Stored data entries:
....

import Mathlib
import HarnessLib

/-!
# Leading forms under tangent-to-linear substitutions of power series (CDT §2.2)

`Literature/RingTheory/MvPowerSeries/LeadingFormSubst.lean`. Everything here is PROVED (no
definition, no named fact). The "Liouville lower bound" step of F. Calegari, V. Dimitrov, Y. Tang,
*The unbounded denominators conjecture* (J. Amer. Math. Soc. **38** (2025), 627–702;
arXiv:2109.09040), §2.2 (proof of Lemma 2.0.4), rests on two purely formal remarks about a
`d`-variable power series `F(x)` vanishing to exact order `β` at `0` with a lowest-order monomial
`c xⁿ` (`|n| = β`):

* "Since `x(t) ∈ t + t² ℚ⟦t⟧`, the term `c tⁿ` is a lowest order monomial in the formal power
  series `F(x(t)) ∈ ℤ⟦t⟧`, and so `c ∈ ℤ ∖ {0}`" (display (2.6));
* "the normalizations `h(z) ∈ 1 + z ℂ⟦z⟧` and `φ(z) ∈ φ'(0) z + z² ℂ⟦z⟧` exhibit
  `c φ'(0)^β zⁿ` as a lowest order monomial in `H(z)`" (before display (2.7)).

Both are instances of: substituting `x_s ↦ a_s` with `a_s ≡ λ_s x_s` modulo terms of degree
`≥ 2` into a power series `f` of order `≥ β` multiplies every coefficient of degree `β` by `λⁿ`
(`coeff_subst_of_degree_eq`) and produces no terms of degree `< β`
(`coeff_subst_eq_zero_of_degree_lt`); and multiplying by a unit `u ≡ 1` modulo degree `≥ 1`
does not change the coefficients of degree `β` (`coeff_mul_of_degree_eq_of_constantCoeff_eq_one`).
Mathlib's substitution `MvPowerSeries.subst` and homogeneous components
(`MvPowerSeries.homogeneousComponent`, whose multiplicativity on leading forms is
`MvPowerSeries.homogeneousComponent_mul_of_le_order`) do all the work.

## References

* [CalegariDimitrovTang2025] F. Calegari, V. Dimitrov, Y. Tang, The unbounded denominators
  conjecture, J. Amer. Math. Soc. 38 (2025), no. 3, 627–702, §2.2, (2.6)–(2.7);
  arXiv:2109.09040.
-/

noncomputable section

open MvPowerSeries Finsupp

namespace Literature.RingTheory.MvPowerSeries

variable {σ : Type*} {R : Type*} [CommRing R]

/-! ### 1. Leading forms of powers and products -/

/-- `homogeneousComponent 0 1 = 1`. [folklore] -/
theorem homogeneousComponent_zero_one :
    homogeneousComponent 0 (1 : MvPowerSeries σ R) = 1 := by
  classical
  ext d
  rw [coeff_homogeneousComponent, coeff_one]
  by_cases hd : d = 0
  · simp [hd]
  · rw [if_neg hd, if_neg]
    exact fun h0 ↦ hd ((Finsupp.degree_eq_zero_iff d).mp h0)

/-- The leading form of a product over a finset is the product of the leading forms:
if `p s ≤ order (g s)` for all `s ∈ S`, then
`homogeneousComponent (∑ p) (∏ g) = ∏ homogeneousComponent (p s) (g s)`. [folklore] -/
theorem homogeneousComponent_prod_of_le_order (S : Finset σ) (g : σ → MvPowerSeries σ R)
    (p : σ → ℕ) (h : ∀ s ∈ S, (p s : ℕ∞) ≤ (g s).order) :
    homogeneousComponent (∑ s ∈ S, p s) (∏ s ∈ S, g s) =
      ∏ s ∈ S, homogeneousComponent (p s) (g s) := by
  classical
  induction S using Finset.induction_on with
  | empty => simpa using homogeneousComponent_zero_one
  | insert a S haS ih =>
    rw [Finset.sum_insert haS, Finset.prod_insert haS, Finset.prod_insert haS]
    have hS : ∀ s ∈ S, (p s : ℕ∞) ≤ (g s).order := fun s hs ↦ h s (Finset.mem_insert_of_mem hs)
    have hordS : ((∑ s ∈ S, p s : ℕ) : ℕ∞) ≤ (∏ s ∈ S, g s).order := by
      refine le_trans ?_ (le_order_prod g S)
      push_cast
      exact Finset.sum_le_sum hS
    rw [homogeneousComponent_mul_of_le_order (h a (Finset.mem_insert_self a S)) hordS, ih hS]

/-- The leading form of a power: if `1 ≤ order g` and `homogeneousComponent 1 g = ℓ`, then
`homogeneousComponent n (gⁿ) = ℓⁿ`. [folklore] -/
theorem homogeneousComponent_pow_of_one_le_order (g : MvPowerSeries σ R) (hg : (1 : ℕ∞) ≤ g.order)
    (n : ℕ) : homogeneousComponent n (g ^ n) = (homogeneousComponent 1 g) ^ n := by
  induction n with
  | zero => simpa using homogeneousComponent_zero_one
  | succ n ih =>
    have hn : (n : ℕ∞) ≤ (g ^ n).order :=
      le_order_pow_of_constantCoeff_eq_zero n (one_le_order_iff_constCoeff_eq_zero.mp hg)
    rw [pow_succ, pow_succ, homogeneousComponent_mul_of_le_order hn hg, ih]

/-! ### 2. Substitutions tangent to a linear (diagonal) map -/

variable {a : σ → MvPowerSeries σ R} {lam : σ → R}

/-- Under a substitution `x_s ↦ a_s` with `a_s(0) = 0`, the order does not decrease:
coefficients of degree `< order f` of `f(a)` vanish. [folklore] -/
theorem coeff_subst_eq_zero_of_degree_lt [Finite σ] (ha0 : ∀ s, constantCoeff (a s) = 0)
    (f : MvPowerSeries σ R) {e : σ →₀ ℕ} (he : (e.degree : ℕ∞) < f.order) :
    coeff e (f.subst a) = 0 := by
  apply coeff_of_lt_order
  refine lt_of_lt_of_le he (le_trans ?_ (le_order_subst (hasSubst_of_constantCoeff_zero ha0) f))
  have h1 : (1 : ℕ∞) ≤ ⨅ i, (a i).order :=
    le_iInf fun i ↦ one_le_order_iff_constCoeff_eq_zero.mpr (ha0 i)
  simpa using mul_le_mul' h1 (le_refl f.order)

/-- Products of scaled monomials: `∏_{s ∈ S} c_s · x_s^{k_s} = (∏ c_s) · x^{∑ k_s e_s}`. [folklore] -/
theorem prod_smul_monomial_single (S : Finset σ) (c : σ → R) (k : σ → ℕ) :
    ∏ s ∈ S, c s • monomial (single s (k s)) (1 : R) =
      monomial (∑ s ∈ S, single s (k s)) (∏ s ∈ S, c s) := by
  classical
  induction S using Finset.induction_on with
  | empty => simp
  | insert b S hbS ih =>
    rw [Finset.prod_insert hbS, Finset.sum_insert hbS, Finset.prod_insert hbS, ih, smul_mul_assoc,
      monomial_mul_monomial, one_mul, ← LinearMap.map_smul, smul_eq_mul]

/-- The order of `∏_s a_s^{d_s}` is at least `|d|` when every `a_s` vanishes at `0`. [folklore] -/
theorem degree_le_order_prod_pow (ha0 : ∀ s, constantCoeff (a s) = 0) (d : σ →₀ ℕ) :
    (d.degree : ℕ∞) ≤ (d.prod fun s n ↦ (a s) ^ n).order := by
  classical
  rw [degree_apply, Finsupp.prod]
  refine le_trans ?_ (le_order_prod (fun s ↦ a s ^ d s) d.support)
  push_cast
  exact Finset.sum_le_sum fun s _ ↦ le_order_pow_of_constantCoeff_eq_zero (d s) (ha0 s)

/-- The leading form of `∏_s a_s^{d_s}` for `a_s = λ_s x_s + (degree ≥ 2)`: in degree `|d|` it is
`(∏ λ_s^{d_s}) x^d`. [folklore] -/
theorem homogeneousComponent_prod_pow_subst (ha0 : ∀ s, constantCoeff (a s) = 0)
    (ha1 : ∀ s, homogeneousComponent 1 (a s) = lam s • X s) (d : σ →₀ ℕ) :
    homogeneousComponent d.degree (d.prod fun s n ↦ (a s) ^ n) =
      monomial d (d.prod fun s n ↦ lam s ^ n) := by
  classical
  have hord : ∀ s, (1 : ℕ∞) ≤ (a s).order := fun s ↦
    one_le_order_iff_constCoeff_eq_zero.mpr (ha0 s)
  rw [degree_apply, Finsupp.prod, Finsupp.prod]
  rw [homogeneousComponent_prod_of_le_order d.support (fun s ↦ a s ^ d s) (fun s ↦ d s)
    (fun s _ ↦ le_order_pow_of_constantCoeff_eq_zero (d s) (ha0 s))]
  simp_rw [homogeneousComponent_pow_of_one_le_order _ (hord _), ha1, smul_pow, X_pow_eq]
  rw [prod_smul_monomial_single, show (∑ s ∈ d.support, single s (d s)) = d from d.sum_single]

/-- **Leading coefficients under a substitution tangent to a diagonal linear map** (CDT §2.2:
"`c tⁿ` is a lowest order monomial in `F(x(t))`" for `x(t) ∈ t + t²ℚ⟦t⟧`, and "`c φ'(0)^β zⁿ` is
a lowest order monomial in `H(z)`" for `φ(z) ∈ φ'(0) z + z²ℂ⟦z⟧`). Let `f` be a power series of
order `≥ β` in finitely many variables and substitute `x_s ↦ a_s` with `a_s(0) = 0` and linear part
`λ_s x_s`. Then for every multi-index `e` of degree `β`,
`[xᵉ] f(a) = λᵉ · [xᵉ] f`, `λᵉ = ∏_s λ_s^{e_s}`. [cite: CalegariDimitrovTang2025, §2.2, (2.6)] -/
theorem coeff_subst_of_degree_eq [Finite σ] (ha0 : ∀ s, constantCoeff (a s) = 0)
    (ha1 : ∀ s, homogeneousComponent 1 (a s) = lam s • X s) (f : MvPowerSeries σ R) {β : ℕ}
    (hf : (β : ℕ∞) ≤ f.order) {e : σ →₀ ℕ} (he : e.degree = β) :
    coeff e (f.subst a) = (e.prod fun s n ↦ lam s ^ n) * coeff e f := by
  classical
  -- the coefficient of `xᵉ` in `∏_s a_s^{d_s}`
  have key : ∀ d : σ →₀ ℕ, d.degree = β →
      coeff e (d.prod fun s n ↦ (a s) ^ n) = if e = d then d.prod fun s n ↦ lam s ^ n else 0 := by
    intro d hd
    have h1 : coeff e (d.prod fun s n ↦ (a s) ^ n) =
        coeff e (homogeneousComponent d.degree (d.prod fun s n ↦ (a s) ^ n)) := by
      rw [coeff_homogeneousComponent, if_pos (by rw [he, hd])]
    rw [h1, homogeneousComponent_prod_pow_subst ha0 ha1, coeff_monomial]
  rw [coeff_subst (hasSubst_of_constantCoeff_zero ha0), finsum_eq_single _ e]
  · rw [key e he, if_pos rfl, smul_eq_mul, mul_comm]
  · intro d hde
    rcases lt_trichotomy d.degree β with hlt | heq | hgt
    · have hlt' : (d.degree : ℕ∞) < f.order := lt_of_lt_of_le (by exact_mod_cast hlt) hf
      rw [coeff_of_lt_order hlt', zero_smul]
    · rw [key d heq, if_neg (Ne.symm hde), smul_zero]
    · have hgt' : (e.degree : ℕ∞) < (d.prod fun s n ↦ (a s) ^ n).order :=
        lt_of_lt_of_le (by rw [he]; exact_mod_cast hgt) (degree_le_order_prod_pow ha0 d)
      rw [coeff_of_lt_order hgt', smul_zero]

/-- **Units do not change the leading form** (CDT §2.2: the normalization `h(z) ∈ 1 + zℂ⟦z⟧`):
if `u(0) = 1` and `f` has order `≥ β`, then `[xᵉ](u f) = [xᵉ] f` for every `e` of degree `β`.
[cite: CalegariDimitrovTang2025, §2.2] -/
theorem coeff_mul_of_degree_eq_of_constantCoeff_eq_one {u f : MvPowerSeries σ R}
    (hu : constantCoeff u = 1) {β : ℕ} (hf : (β : ℕ∞) ≤ f.order) {e : σ →₀ ℕ}
    (he : e.degree = β) : coeff e (u * f) = coeff e f := by
  have hv : (1 : ℕ∞) ≤ (u - 1).order := by
    rw [one_le_order_iff_constCoeff_eq_zero]
    simp [hu]
  have hsplit : u * f = f + (u - 1) * f := by ring
  have hzero : coeff e ((u - 1) * f) = 0 := by
    apply coeff_of_lt_order
    refine lt_of_lt_of_le ?_ (le_order_mul)
    calc (e.degree : ℕ∞) < ((β + 1 : ℕ) : ℕ∞) := by rw [he]; exact_mod_cast Nat.lt_succ_self β
      _ = 1 + (β : ℕ∞) := by push_cast; ring
      _ ≤ (u - 1).order + f.order := add_le_add hv hf
  rw [hsplit, map_add, hzero, add_zero]

end Literature.RingTheory.MvPowerSeries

....

Using the entries above, return exactly the lines from the line with "rw [coeff_homogeneousComponent, if_pos" to the line with "have hzero : coeff", counting both of those lines.

#### ANSWER TO THIS EXERCISE
      rw [coeff_homogeneousComponent, if_pos (by rw [he, hd])]
    rw [h1, homogeneousComponent_prod_pow_subst ha0 ha1, coeff_monomial]
  rw [coeff_subst (hasSubst_of_constantCoeff_zero ha0), finsum_eq_single _ e]
  · rw [key e he, if_pos rfl, smul_eq_mul, mul_comm]
  · intro d hde
    rcases lt_trichotomy d.degree β with hlt | heq | hgt
    · have hlt' : (d.degree : ℕ∞) < f.order := lt_of_lt_of_le (by exact_mod_cast hlt) hf
      rw [coeff_of_lt_order hlt', zero_smul]
    · rw [key d heq, if_neg (Ne.symm hde), smul_zero]
    · have hgt' : (e.degree : ℕ∞) < (d.prod fun s n ↦ (a s) ^ n).order :=
        lt_of_lt_of_le (by rw [he]; exact_mod_cast hgt) (degree_le_order_prod_pow ha0 d)
      rw [coeff_of_lt_order hgt', smul_zero]

/-- **Units do not change the leading form** (CDT §2.2: the normalization `h(z) ∈ 1 + zℂ⟦z⟧`):
if `u(0) = 1` and `f` has order `≥ β`, then `[xᵉ](u f) = [xᵉ] f` for every `e` of degree `β`.
[cite: CalegariDimitrovTang2025, §2.2] -/
theorem coeff_mul_of_degree_eq_of_constantCoeff_eq_one {u f : MvPowerSeries σ R}
    (hu : constantCoeff u = 1) {β : ℕ} (hf : (β : ℕ∞) ≤ f.order) {e : σ →₀ ℕ}
    (he : e.degree = β) : coeff e (u * f) = coeff e f := by
  have hv : (1 : ℕ∞) ≤ (u - 1).order := by
    rw [one_le_order_iff_constCoeff_eq_zero]
    simp [hu]
  have hsplit : u * f = f + (u - 1) * f := by ring
  have hzero : coeff e ((u - 1) * f) = 0 := by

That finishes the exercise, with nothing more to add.